* Aim of the task
Go through the entries below and print, exactly, the lines starting at the one with "end Literature.Geometry.GeometricMeasureTheory" and ending at the one with "# order-5 analogue", keeping both ends and no others.

* Collected data entries
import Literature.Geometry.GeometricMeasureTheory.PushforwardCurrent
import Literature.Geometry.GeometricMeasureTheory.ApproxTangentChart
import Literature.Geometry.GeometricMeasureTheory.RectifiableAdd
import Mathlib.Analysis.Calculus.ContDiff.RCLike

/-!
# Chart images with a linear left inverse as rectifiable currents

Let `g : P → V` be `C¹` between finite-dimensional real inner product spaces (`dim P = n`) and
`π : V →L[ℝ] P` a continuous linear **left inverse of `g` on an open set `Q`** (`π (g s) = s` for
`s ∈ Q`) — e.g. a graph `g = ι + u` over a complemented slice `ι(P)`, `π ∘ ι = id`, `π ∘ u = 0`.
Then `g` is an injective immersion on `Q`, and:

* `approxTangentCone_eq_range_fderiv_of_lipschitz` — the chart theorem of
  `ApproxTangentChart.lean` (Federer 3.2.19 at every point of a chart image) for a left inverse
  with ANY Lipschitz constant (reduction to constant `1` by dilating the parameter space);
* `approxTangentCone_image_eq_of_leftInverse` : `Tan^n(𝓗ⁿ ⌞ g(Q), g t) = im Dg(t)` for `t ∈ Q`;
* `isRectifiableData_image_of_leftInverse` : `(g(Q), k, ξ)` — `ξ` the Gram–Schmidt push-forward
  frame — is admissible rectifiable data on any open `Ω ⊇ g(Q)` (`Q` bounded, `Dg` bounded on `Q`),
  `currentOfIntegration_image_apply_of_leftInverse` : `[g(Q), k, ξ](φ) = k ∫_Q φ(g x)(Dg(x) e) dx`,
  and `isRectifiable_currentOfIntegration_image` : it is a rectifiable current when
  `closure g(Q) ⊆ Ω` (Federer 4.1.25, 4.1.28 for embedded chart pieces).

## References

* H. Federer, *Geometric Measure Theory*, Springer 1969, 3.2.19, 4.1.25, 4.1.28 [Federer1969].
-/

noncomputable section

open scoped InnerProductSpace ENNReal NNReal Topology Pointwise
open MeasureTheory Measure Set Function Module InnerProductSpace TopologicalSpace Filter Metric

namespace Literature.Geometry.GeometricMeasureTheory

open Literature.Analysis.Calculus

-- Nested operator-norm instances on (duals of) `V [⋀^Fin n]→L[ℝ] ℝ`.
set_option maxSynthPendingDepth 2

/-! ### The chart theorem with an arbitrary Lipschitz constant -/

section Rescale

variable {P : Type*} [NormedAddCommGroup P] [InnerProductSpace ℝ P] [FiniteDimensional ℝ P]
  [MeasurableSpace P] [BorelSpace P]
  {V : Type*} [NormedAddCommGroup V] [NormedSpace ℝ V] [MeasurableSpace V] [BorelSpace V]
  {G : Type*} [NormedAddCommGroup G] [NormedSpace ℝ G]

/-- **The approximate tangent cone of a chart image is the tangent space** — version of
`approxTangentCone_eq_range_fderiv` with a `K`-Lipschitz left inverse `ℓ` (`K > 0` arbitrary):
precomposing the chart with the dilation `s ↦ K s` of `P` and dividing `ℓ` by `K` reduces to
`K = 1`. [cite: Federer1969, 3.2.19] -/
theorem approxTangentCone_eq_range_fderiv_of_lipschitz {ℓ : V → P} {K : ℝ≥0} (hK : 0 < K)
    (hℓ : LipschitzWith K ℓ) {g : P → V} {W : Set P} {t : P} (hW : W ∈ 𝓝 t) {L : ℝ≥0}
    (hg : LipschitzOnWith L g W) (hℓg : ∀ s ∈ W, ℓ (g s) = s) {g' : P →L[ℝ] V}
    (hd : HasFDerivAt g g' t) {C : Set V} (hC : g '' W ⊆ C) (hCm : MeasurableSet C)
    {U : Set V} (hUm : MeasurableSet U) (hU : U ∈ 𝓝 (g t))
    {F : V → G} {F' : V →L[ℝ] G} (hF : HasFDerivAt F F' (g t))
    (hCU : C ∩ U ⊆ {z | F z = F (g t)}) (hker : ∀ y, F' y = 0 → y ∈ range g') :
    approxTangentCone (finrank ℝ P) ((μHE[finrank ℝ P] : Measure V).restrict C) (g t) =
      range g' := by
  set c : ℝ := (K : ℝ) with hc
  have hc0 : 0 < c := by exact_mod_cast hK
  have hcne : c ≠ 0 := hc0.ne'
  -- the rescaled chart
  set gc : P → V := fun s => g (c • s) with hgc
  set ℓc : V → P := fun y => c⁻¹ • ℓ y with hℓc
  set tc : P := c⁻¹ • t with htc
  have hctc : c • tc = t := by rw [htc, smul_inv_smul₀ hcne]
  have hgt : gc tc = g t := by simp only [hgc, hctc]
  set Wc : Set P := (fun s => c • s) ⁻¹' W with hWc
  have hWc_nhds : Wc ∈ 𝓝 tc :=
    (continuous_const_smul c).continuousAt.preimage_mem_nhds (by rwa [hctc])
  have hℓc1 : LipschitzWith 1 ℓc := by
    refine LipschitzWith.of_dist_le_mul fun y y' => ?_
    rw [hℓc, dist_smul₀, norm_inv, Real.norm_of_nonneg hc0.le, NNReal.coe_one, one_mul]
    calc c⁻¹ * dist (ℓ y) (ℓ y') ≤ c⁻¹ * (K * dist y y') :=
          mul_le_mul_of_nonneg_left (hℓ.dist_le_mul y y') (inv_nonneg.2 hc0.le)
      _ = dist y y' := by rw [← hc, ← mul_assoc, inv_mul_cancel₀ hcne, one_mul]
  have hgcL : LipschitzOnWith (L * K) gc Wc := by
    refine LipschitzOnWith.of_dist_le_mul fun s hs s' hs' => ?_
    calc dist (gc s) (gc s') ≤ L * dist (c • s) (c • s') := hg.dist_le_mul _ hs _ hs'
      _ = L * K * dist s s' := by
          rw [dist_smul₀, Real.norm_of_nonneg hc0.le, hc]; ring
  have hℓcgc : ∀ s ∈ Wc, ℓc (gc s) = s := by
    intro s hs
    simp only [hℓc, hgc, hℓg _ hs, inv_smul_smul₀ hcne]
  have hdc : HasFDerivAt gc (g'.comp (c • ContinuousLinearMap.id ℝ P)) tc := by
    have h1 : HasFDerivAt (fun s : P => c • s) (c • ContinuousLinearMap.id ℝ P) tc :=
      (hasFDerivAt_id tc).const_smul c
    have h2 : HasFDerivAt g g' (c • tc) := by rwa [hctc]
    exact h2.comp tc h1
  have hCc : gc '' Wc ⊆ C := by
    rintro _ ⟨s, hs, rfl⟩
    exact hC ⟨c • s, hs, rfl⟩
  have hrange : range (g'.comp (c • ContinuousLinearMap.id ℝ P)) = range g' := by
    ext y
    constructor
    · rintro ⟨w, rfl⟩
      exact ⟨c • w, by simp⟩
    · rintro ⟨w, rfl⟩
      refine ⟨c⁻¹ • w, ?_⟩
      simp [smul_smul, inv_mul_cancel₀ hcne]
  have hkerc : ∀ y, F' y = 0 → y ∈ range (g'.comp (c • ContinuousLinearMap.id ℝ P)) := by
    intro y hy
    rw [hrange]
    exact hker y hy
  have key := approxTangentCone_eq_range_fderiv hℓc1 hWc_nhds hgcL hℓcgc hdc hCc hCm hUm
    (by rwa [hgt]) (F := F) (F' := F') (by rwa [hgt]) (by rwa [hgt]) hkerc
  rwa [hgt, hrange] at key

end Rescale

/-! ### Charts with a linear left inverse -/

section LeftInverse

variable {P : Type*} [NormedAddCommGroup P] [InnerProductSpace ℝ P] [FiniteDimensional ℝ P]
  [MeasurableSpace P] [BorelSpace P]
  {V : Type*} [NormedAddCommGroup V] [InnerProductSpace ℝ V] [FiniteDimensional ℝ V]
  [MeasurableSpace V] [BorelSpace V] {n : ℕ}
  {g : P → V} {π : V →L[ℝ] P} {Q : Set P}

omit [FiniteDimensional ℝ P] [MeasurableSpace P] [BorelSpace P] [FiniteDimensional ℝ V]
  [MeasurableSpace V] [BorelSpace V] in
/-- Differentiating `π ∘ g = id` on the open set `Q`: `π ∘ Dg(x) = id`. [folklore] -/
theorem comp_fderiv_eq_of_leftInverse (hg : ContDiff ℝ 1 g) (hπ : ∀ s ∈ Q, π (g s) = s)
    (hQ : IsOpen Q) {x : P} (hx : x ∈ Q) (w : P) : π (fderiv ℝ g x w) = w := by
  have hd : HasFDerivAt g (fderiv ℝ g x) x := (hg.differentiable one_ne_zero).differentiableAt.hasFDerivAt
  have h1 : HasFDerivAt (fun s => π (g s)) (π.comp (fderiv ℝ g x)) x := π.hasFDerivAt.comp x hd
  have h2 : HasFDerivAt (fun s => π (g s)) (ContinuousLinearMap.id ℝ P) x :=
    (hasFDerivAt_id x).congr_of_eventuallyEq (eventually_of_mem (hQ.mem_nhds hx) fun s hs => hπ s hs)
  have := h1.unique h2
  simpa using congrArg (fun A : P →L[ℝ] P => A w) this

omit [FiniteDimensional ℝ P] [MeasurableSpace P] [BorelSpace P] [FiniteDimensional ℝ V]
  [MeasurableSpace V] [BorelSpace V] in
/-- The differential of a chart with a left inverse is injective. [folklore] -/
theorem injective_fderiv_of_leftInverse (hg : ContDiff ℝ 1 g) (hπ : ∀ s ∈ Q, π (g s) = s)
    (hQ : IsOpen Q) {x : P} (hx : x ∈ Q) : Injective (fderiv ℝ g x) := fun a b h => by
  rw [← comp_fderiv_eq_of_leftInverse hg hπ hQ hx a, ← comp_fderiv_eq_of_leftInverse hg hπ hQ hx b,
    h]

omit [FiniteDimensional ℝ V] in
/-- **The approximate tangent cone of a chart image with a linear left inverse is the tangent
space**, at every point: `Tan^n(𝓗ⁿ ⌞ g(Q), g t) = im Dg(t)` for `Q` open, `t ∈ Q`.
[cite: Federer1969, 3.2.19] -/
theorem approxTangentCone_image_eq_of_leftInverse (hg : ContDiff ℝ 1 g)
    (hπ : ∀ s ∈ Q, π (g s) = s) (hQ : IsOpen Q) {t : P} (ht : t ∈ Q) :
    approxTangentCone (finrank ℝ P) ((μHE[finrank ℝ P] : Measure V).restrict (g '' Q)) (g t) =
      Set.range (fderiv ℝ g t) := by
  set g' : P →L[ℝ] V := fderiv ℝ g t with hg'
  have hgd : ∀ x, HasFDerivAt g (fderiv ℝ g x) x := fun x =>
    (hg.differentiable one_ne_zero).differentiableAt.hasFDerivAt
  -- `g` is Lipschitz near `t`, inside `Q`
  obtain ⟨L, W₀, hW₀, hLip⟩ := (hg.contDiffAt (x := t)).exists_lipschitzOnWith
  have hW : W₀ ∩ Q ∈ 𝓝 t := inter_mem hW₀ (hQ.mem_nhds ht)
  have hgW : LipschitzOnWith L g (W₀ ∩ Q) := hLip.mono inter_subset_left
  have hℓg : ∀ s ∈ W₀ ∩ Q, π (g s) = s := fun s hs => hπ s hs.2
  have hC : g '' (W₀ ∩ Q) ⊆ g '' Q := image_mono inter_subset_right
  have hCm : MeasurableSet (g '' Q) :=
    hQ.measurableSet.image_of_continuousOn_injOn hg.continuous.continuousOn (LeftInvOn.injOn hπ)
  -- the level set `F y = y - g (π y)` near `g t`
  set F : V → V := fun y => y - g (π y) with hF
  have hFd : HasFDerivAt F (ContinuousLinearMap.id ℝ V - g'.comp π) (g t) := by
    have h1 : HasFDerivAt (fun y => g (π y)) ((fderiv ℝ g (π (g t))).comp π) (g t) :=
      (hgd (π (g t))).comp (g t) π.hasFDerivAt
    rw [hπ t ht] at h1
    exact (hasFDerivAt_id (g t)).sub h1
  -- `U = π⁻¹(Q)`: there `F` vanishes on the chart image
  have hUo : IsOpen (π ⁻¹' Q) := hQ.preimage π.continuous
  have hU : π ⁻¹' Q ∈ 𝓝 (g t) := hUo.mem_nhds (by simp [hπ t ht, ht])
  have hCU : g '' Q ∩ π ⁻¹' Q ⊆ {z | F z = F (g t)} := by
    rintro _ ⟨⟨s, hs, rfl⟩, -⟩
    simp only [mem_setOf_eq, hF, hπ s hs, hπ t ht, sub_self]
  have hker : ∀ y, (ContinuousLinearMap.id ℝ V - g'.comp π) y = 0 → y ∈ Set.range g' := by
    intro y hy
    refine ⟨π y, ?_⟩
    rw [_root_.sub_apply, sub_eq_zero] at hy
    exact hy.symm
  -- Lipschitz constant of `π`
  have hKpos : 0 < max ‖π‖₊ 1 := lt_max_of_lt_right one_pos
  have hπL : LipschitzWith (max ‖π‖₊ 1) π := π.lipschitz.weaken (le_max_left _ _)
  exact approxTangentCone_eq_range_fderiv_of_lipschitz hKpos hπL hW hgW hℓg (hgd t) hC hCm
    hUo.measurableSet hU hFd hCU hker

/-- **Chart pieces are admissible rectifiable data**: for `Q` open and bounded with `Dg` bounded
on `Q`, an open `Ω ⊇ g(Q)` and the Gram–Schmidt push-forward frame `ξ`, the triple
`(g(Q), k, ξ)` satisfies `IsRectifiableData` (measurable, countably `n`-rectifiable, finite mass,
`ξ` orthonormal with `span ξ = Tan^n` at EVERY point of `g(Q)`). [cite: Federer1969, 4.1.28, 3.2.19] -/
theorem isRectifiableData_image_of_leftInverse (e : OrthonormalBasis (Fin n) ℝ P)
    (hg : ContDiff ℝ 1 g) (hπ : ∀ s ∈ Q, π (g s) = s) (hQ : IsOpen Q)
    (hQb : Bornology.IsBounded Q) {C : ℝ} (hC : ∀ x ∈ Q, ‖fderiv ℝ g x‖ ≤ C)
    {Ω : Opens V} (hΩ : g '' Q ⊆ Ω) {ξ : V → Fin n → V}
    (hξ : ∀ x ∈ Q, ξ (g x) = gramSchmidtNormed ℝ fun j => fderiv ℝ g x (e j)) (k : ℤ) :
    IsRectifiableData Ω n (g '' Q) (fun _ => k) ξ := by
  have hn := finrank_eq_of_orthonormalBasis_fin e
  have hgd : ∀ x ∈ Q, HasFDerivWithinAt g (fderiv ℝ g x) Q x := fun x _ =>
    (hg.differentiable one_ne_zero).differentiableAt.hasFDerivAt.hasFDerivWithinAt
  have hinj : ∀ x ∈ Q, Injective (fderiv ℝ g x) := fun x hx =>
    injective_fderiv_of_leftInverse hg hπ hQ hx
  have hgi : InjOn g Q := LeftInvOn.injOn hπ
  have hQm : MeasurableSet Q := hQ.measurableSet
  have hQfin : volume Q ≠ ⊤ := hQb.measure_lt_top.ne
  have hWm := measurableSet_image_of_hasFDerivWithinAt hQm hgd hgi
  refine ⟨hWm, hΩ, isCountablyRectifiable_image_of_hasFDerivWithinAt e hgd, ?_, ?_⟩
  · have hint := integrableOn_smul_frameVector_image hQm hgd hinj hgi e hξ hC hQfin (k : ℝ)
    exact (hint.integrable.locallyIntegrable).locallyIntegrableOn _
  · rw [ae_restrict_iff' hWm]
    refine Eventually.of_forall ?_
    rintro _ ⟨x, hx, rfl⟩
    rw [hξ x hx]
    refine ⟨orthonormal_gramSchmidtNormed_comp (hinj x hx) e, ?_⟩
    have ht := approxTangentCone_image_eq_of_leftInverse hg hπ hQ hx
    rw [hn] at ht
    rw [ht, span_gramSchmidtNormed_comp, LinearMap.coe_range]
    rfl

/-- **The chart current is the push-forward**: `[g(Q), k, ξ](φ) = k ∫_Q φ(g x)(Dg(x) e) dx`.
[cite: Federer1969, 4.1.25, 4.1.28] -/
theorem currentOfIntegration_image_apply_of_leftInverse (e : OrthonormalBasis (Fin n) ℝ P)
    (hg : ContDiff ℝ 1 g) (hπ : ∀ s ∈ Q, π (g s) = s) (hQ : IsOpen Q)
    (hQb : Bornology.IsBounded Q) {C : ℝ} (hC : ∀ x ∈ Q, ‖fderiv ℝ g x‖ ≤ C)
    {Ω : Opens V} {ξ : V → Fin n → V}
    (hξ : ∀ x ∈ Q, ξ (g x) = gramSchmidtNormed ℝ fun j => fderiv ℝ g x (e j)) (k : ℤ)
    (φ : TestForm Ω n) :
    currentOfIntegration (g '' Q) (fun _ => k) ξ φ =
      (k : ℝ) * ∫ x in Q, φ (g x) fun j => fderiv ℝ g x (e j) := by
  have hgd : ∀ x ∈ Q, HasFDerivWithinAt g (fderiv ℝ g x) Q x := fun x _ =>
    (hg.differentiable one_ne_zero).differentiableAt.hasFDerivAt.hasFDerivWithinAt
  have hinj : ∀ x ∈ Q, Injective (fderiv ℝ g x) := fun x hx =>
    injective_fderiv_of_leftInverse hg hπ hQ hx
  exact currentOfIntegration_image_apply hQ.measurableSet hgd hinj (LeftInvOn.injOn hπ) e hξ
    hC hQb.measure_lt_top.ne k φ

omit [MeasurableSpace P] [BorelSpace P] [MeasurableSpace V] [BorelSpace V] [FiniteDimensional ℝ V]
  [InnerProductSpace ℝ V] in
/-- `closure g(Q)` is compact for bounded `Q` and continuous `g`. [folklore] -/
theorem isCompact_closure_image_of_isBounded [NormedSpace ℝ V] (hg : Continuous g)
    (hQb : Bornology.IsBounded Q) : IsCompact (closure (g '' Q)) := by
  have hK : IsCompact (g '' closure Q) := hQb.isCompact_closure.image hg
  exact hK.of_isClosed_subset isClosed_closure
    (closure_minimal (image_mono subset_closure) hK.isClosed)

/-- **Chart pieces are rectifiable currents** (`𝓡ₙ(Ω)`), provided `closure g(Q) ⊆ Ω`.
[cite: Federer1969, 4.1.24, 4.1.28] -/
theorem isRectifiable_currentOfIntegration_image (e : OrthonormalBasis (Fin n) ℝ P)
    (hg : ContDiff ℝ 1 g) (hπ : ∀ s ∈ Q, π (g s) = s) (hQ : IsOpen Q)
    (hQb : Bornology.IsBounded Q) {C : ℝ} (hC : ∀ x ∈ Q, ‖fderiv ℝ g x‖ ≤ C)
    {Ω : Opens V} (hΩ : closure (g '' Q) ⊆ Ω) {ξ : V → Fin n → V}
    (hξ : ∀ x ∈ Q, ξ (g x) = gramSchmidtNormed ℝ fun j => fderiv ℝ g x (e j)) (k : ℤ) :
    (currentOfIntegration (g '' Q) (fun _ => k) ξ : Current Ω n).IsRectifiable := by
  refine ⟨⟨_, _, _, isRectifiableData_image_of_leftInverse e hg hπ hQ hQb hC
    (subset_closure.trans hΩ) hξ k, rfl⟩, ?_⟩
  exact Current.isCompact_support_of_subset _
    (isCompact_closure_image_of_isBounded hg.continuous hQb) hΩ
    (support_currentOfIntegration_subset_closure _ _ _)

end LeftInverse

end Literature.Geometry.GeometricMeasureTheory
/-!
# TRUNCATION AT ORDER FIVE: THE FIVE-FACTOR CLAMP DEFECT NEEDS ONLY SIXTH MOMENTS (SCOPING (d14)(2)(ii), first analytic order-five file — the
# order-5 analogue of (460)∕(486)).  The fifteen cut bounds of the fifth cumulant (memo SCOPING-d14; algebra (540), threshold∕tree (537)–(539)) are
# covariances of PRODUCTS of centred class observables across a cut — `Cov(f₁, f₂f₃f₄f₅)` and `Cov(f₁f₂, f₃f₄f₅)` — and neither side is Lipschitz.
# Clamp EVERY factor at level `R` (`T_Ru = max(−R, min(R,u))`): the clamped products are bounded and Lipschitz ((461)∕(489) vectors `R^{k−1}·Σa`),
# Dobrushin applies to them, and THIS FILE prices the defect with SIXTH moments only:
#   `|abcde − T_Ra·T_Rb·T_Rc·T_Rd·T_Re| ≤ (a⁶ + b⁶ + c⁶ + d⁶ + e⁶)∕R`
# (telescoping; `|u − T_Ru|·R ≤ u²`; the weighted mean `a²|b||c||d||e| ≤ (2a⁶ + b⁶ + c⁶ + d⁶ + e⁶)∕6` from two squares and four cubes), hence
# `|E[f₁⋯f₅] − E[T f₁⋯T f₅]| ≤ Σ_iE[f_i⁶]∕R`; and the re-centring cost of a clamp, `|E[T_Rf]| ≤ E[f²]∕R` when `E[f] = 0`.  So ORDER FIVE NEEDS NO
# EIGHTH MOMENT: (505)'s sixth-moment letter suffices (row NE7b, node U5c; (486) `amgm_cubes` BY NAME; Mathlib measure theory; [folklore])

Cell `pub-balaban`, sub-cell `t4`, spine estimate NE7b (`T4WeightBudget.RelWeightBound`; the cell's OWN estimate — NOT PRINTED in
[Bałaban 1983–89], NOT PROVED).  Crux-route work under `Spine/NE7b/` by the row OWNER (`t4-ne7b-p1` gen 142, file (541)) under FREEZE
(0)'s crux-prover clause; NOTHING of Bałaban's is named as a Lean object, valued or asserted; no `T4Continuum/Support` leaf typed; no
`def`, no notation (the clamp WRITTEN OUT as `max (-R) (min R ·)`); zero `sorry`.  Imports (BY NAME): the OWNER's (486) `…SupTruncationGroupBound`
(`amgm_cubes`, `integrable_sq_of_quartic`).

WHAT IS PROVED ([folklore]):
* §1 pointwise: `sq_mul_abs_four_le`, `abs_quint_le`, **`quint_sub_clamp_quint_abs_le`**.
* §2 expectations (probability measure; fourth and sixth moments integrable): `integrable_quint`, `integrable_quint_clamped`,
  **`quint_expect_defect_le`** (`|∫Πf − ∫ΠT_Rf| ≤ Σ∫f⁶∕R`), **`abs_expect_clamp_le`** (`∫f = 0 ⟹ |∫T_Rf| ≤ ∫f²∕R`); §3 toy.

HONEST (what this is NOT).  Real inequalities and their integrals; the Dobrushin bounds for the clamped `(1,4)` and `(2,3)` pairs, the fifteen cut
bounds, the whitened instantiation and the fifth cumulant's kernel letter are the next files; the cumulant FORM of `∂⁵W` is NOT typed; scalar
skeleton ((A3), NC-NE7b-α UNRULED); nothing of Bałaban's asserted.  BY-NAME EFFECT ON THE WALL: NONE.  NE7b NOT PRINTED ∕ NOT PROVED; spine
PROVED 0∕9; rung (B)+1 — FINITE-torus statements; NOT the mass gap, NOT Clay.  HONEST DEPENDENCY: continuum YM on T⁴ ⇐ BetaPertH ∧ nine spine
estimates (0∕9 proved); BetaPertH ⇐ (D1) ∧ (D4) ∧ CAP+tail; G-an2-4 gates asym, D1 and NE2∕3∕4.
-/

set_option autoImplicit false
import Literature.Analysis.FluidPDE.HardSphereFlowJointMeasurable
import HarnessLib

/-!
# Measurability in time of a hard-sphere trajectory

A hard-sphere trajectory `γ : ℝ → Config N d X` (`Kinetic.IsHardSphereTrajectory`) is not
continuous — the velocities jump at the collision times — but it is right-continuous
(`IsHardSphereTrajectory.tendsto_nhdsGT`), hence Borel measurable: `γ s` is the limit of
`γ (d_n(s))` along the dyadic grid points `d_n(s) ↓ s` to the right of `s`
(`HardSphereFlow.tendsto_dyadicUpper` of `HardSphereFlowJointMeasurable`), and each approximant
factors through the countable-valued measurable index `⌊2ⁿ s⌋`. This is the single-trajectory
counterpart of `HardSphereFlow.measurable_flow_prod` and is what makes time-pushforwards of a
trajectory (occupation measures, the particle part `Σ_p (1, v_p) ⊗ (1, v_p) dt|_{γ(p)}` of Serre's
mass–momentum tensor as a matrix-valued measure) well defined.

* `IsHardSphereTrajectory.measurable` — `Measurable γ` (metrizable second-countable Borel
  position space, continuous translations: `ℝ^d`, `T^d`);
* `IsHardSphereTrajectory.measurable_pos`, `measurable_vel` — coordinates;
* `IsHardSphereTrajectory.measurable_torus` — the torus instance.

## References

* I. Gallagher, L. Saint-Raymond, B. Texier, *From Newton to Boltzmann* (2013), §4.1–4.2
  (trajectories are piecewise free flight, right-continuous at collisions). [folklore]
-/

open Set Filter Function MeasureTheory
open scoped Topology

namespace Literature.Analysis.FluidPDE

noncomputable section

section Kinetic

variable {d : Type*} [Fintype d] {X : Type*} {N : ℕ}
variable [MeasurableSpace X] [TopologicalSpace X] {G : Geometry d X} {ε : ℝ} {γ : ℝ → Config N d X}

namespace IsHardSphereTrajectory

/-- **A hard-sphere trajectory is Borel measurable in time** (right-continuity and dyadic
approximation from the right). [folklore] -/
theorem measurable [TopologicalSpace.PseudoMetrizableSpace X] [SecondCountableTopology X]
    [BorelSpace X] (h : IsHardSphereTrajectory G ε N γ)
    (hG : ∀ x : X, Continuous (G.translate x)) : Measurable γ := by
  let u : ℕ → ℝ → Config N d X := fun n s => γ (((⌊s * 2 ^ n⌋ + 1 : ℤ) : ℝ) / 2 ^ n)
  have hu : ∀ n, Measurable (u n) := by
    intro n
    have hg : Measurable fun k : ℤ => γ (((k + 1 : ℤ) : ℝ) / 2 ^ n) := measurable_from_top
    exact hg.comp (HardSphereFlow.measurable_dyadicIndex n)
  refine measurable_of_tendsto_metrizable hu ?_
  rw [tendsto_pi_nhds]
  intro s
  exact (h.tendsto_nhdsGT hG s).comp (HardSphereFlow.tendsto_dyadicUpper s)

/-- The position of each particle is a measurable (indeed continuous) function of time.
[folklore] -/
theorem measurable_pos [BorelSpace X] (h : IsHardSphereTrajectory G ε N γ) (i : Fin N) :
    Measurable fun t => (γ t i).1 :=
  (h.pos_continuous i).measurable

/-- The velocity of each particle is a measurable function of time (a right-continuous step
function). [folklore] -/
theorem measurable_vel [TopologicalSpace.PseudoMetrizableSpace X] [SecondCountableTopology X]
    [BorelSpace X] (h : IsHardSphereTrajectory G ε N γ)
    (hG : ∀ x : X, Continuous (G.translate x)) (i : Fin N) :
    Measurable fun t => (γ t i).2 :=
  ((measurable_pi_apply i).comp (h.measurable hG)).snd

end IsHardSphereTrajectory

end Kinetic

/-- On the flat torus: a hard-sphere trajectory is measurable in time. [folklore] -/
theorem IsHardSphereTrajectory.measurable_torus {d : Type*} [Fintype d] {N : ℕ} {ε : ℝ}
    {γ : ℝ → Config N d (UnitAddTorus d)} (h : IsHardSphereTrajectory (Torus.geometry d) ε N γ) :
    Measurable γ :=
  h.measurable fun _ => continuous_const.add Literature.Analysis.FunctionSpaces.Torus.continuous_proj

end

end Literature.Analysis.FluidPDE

* Solution to this problem
end Literature.Geometry.GeometricMeasureTheory
/-!
# TRUNCATION AT ORDER FIVE: THE FIVE-FACTOR CLAMP DEFECT NEEDS ONLY SIXTH MOMENTS (SCOPING (d14)(2)(ii), first analytic order-five file — the
# order-5 analogue of (460)∕(486)).  The fifteen cut bounds of the fifth cumulant (memo SCOPING-d14; algebra (540), threshold∕tree (537)–(539)) are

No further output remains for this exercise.